Por un instante, el rector observó con recelo al maestrescuela. Del Palacio había regresado de Lisboa hacía un puñado de años sin ofrecer demasiadas referencias o abrir sus recuerdos, parco en palabras para desbrozar aquel momento de su pasado que, por propia decisión, se tornó oscuro a sabiendas. Maldonado suspiró, alejando la suspicacia de su mente. Se trataba de su amigo, de un protegido del rey Fernando de Aragón, ¿qué podría demandarle, si a los dos los unía un mismo propósito: conservar intacto y en secreto ese tesoro?

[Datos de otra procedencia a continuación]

/-
Copyright (c) 2026. All rights reserved.
Released under Apache 2.0 license as described in the file LICENSE.
Authors: abc-iut cell, seat abc-iut-w6-d027 (gen 2; row «TEMPERED-OPENAUG-GLUE», L4 lane).
-/
import Literature.AnabelianGeometry.AbsoluteAnabelian.MonoidKummerMapsTLGLiftOpenAugProofs
import Literature.AnabelianGeometry.SemiGraphs.TemperedOpenMapping
import HarnessLib

/-!
# [AbsTopIII] Prop 3.2 (iv) / 3.3 (ii): the lifting sentences for TEMPERED `Π`, UNCONDITIONALLY
# (the open mapping theorem for tempered groups supplies the open augmentation)

Proof-only companion (theorems only, no new definitions) of abc-iut-L4-t2's `MonoidKummerMaps.lean` and
of abc-iut-L6-t13's `MonoidKummerMapsTLGLiftOpenAugProofs.lean` (S. Mochizuki, *Topics in Absolute
Anabelian Geometry III*, Def. 3.1 (i)/(ii) pp. 66–67, Prop. 3.2 (iv) p. 72, Prop. 3.3 (ii) p. 74; kurims
manuscript, lit key `paper:url-5493eb38cbb7`; S. Mochizuki, *Semi-graphs of anabelioids*, Def. 3.1 (i)
p. 33 and Example 3.10 p. 43).

`MonoidKummerMapsTLGLiftOpenAugProofs.lean` proves the `TLG`/`TCG`/`TM` lifting sentences and the
schemata `GaloisIsoLiftsToTMPairIso H` (F-0409), `UnitPairIsoFibresOfType H` (F-0413) for every pair /
every hypothesis predicate `H` whose models have OPEN Galois augmentation `ε_k : Π_k ↠ G_k` (print's
"the quotient `Π_k ↠ G_k`", Def. 3.1 (i) p. 67).  For the pairs that [IUTchI–III] actually feed into this
machinery at bad places the group `Π` is a TEMPERED fundamental group — pro-discrete, not σ-compact — so
neither compactness (`MonoidKummerMapsTLGLiftCompactProofs.lean`) nor the σ-compact open mapping theorem
(`MonoidKummerMapsTLGLiftSigmaCompactProofs.lean`) applies.  The tree's open mapping theorem for
TEMPERED groups ([SemiAnbd] Ex. 3.10 made a theorem by `SemiGraphs.IsTempered.isOpenMap_of_surjective`,
`TemperedOpenMapping.lean`: a continuous surjective homomorphism from a tempered group with
first-countable topology onto a Hausdorff Baire group is open) closes exactly this case:

* `ModelMLFGaloisData.isOpenMap_aug_of_isTempered` — model data whose `Π_k` is tempered ([SemiAnbd]
  Def. 3.1 (i), the tree's complete inverse-limit form `SemiGraphs.IsTempered`) with first-countable
  topology have OPEN `ε_k` (`G_k = Gal(k̄/k)` is compact Hausdorff, hence Baire);
* `ModelMLFGaloisData.isOpenMap_aug_of_continuousMulEquiv_isTempered` — the same for ANY model whose
  `Π_k` is isomorphic, as a topological group, to a tempered first-countable group (apply the theorem
  to `ε_k ∘ e⁻¹`; no transport of `IsTempered` along the isomorphism is needed);
* `isOpenMap_aug_of_tmPair_iso_of_isTempered`, `…tcgPair…`, `…tlgPair…` — every `TM`/`TCG`/`TLG`-model of
  an abstract pair `(Π ↷ M)` with tempered first-countable `Π` has open augmentation;
* `tlgLifting_isTempered_holds`, `tcgLifting_isTempered_holds`, `unitPairIsoFibres_tlg_isTempered_holds`,
  and the schema closers `galoisIsoLiftsToTMPairIso_of_isTempered_holds H` (F-0409),
  `unitPairIsoFibresOfType_of_isTempered_holds H` (F-0413) for EVERY hypothesis predicate `H` under
  which `Π` is tempered with first-countable topology — one `exact` each over abc-iut-L6-t13's
  open-augmentation theorems.

* §5 (appended): the same closers for hypothesis predicates under which `Π` is merely ISOMORPHIC (as a
  topological group) to a tempered first-countable group — `…_of_continuousMulEquiv_isTempered_holds` —
  the shape in which [IUTchI]'s bad-place pairs present themselves (`P.Pi ≃ₜ* Π^tp_X`).

Since every profinite group is tempered (`SemiGraphs.IsTempered.of_profinite`, [SemiAnbd] Rmk. 3.1.1),
the first-countable profinite case (étale fundamental groups of hyperbolic orbicurves over an MLF) is an
instance as well.

HONEST FRAMING: an INSTANCE form of the frozen facts F-0409 / F-0413 (FACT-LIST rule R5) at the tempered
predicates; OUR kernel check of classical topological-group plumbing ([SemiAnbd] Ex. 3.10 + local class
field theory already in the tree); nothing here bears on [IUTchIII] Cor. 3.12 or asserts anything about
abc; typed ≠ proved except for the theorems of this file.
-/

noncomputable section

open scoped nonZeroDivisors

namespace Literature.AnabelianGeometry.AbsoluteAnabelian

/-! ### §1. Model level: tempered `Π_k` ⇒ `ε_k` open -/

section Model

variable {C : MLFClosure.{0}} (D : ModelMLFGaloisData C.k C.K)

/-- For model data whose `Π_k` is TEMPERED ([SemiAnbd] Def. 3.1 (i)) with first-countable topology the
augmentation `ε_k : Π_k ↠ Gal(k̄/k)` is an OPEN map: the open mapping theorem for tempered groups
([SemiAnbd] Ex. 3.10, `SemiGraphs.IsTempered.isOpenMap_of_surjective`) applied to the continuous
surjection `ε_k` onto the compact Hausdorff — hence Baire — group `Gal(k̄/k)`.
[cite: MochizukiAbsTopIII2015, Definition 3.1 (i) p.66] [cite: MochizukiSemiAnbd2006, Ex 3.10 p.43] -/
theorem ModelMLFGaloisData.isOpenMap_aug_of_isTempered [FirstCountableTopology D.Pi]
    (hT : SemiGraphs.IsTempered D.Pi) : IsOpenMap D.aug := by
  haveI : IsGalois C.k C.K := {}
  haveI : CompactSpace (C.K ≃ₐ[C.k] C.K) := inferInstance
  haveI : T2Space (C.K ≃ₐ[C.k] C.K) := inferInstance
  haveI : BaireSpace (C.K ≃ₐ[C.k] C.K) := BaireSpace.of_t2Space_locallyCompactSpace
  exact hT.isOpenMap_of_surjective D.aug D.continuous_aug D.aug_surjective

—Tú viste los portulanos, maestrescuela.
—También el atlas perdido de Cresques, que sin duda sirvió de base para situar en él los viajes de los navegantes portugueses a espaldas de Castilla. Bien sabes que fueron ellos los que descubrieron Canarias, nosotros quienes nos apropiamos de ellas. La Escuela de Sagres recogió todo el saber cartográfico… una información demasiado peligrosa.
—Al amparo de desaprensivos.
—No tanto —sonrió Del Palacio—. Maese Colón robó algunas de sus joyas más preciadas.
—No lo olvido —gruñó el rector—. Tampoco que cuando expuso sus pruebas de la existencia de tierra allende el Mar Océano, el rey don Fernando a quien tanto aprecias, amigo mío, le recordó que la base de sus buenas ideas procedía de cartógrafos mallorquines, en último extremo hijos de su propio reino, Aragón.
—Un pastel para repartir entre tres comensales: Castilla, Portugal y… ahora Aragón, ya que entonces no lo consiguió.
—Y un almirante de Castilla que simpatiza con un monarca aragonés en un momento especialmente delicado para todos. Quien ordenase el robo del arca conoce su importancia.
El maestrescuela suspiró.
—Demasiados candidatos, Rodrigo, demasiados. Nobles, monarcas…
Maldonado le miró de soslayo.
—O eclesiásticos como tú —le espetó.
Del Palacio se detuvo, sorprendido.
—¿Yo? ¿Qué interés puede mostrar un pobre sacerdote en tales lides?
—¿Pobre sacerdote? ¿Hablas en serio? No se puede servir a Dios y al diablo, a Portugal y a Aragón, a la política y a la universidad. Por una vez, José, debes situarte en un lado o en otro de la línea roja.
El aludido agachó la cabeza, evitando implicarse.
—Resolvamos primero las muertes de Fadrique Enriquez y fray Bartolomé. A través de ellas encontraremos a quien robó el arca. Tú recuperarás la confianza real y yo podré continuar buscando lo que me trajo a estas tierras desde Portugal —murmuró, zanjando el tema.
—Que así sea —aceptó el rector, retomando el paseo—. Cuídate de tus nuevos ayudantes, José. Que tu mano derecha no conozca lo que hace la izquierda.
Del Palacio sonrió.
—Un viejo refrán nuestro afirma que con una mentira suele irse muy lejos, pero sin esperanzas de volver.
El rector hubo de reconocerse que jamás había escuchado tal sentencia. Se encogió de hombros. Poco importaba. Por su parte, el maestrescuela disimuló su malestar cambiando el rumbo de su camino hacia la iglesia de San Martín. De algunas de las casas de la plaza del Corrillo, construida alrededor del templo, salía olor a hornazo recién cocido. Por un instante la conversación pasó a un segundo plano mientras ambos camaradas se dejaban acunar por el aroma de aquella empanada de embutido y huevos duros que, a semejante hora del día, habría de calmar las panzas a más de un comerciante, hidalgo o universitario.
—¿Te apetece comer, amigo mío? —sugirió el rector, adivinando el pensamiento del maestrescuela.
Por unas horas el arca del diablo pasaría a entretener a Satanás y su corte, pues ambos buscarían purgar su torpeza devorando algo de buena comida, capaz de resucitar a un muerto. Hasta al mismo sobrino del todopoderoso señor.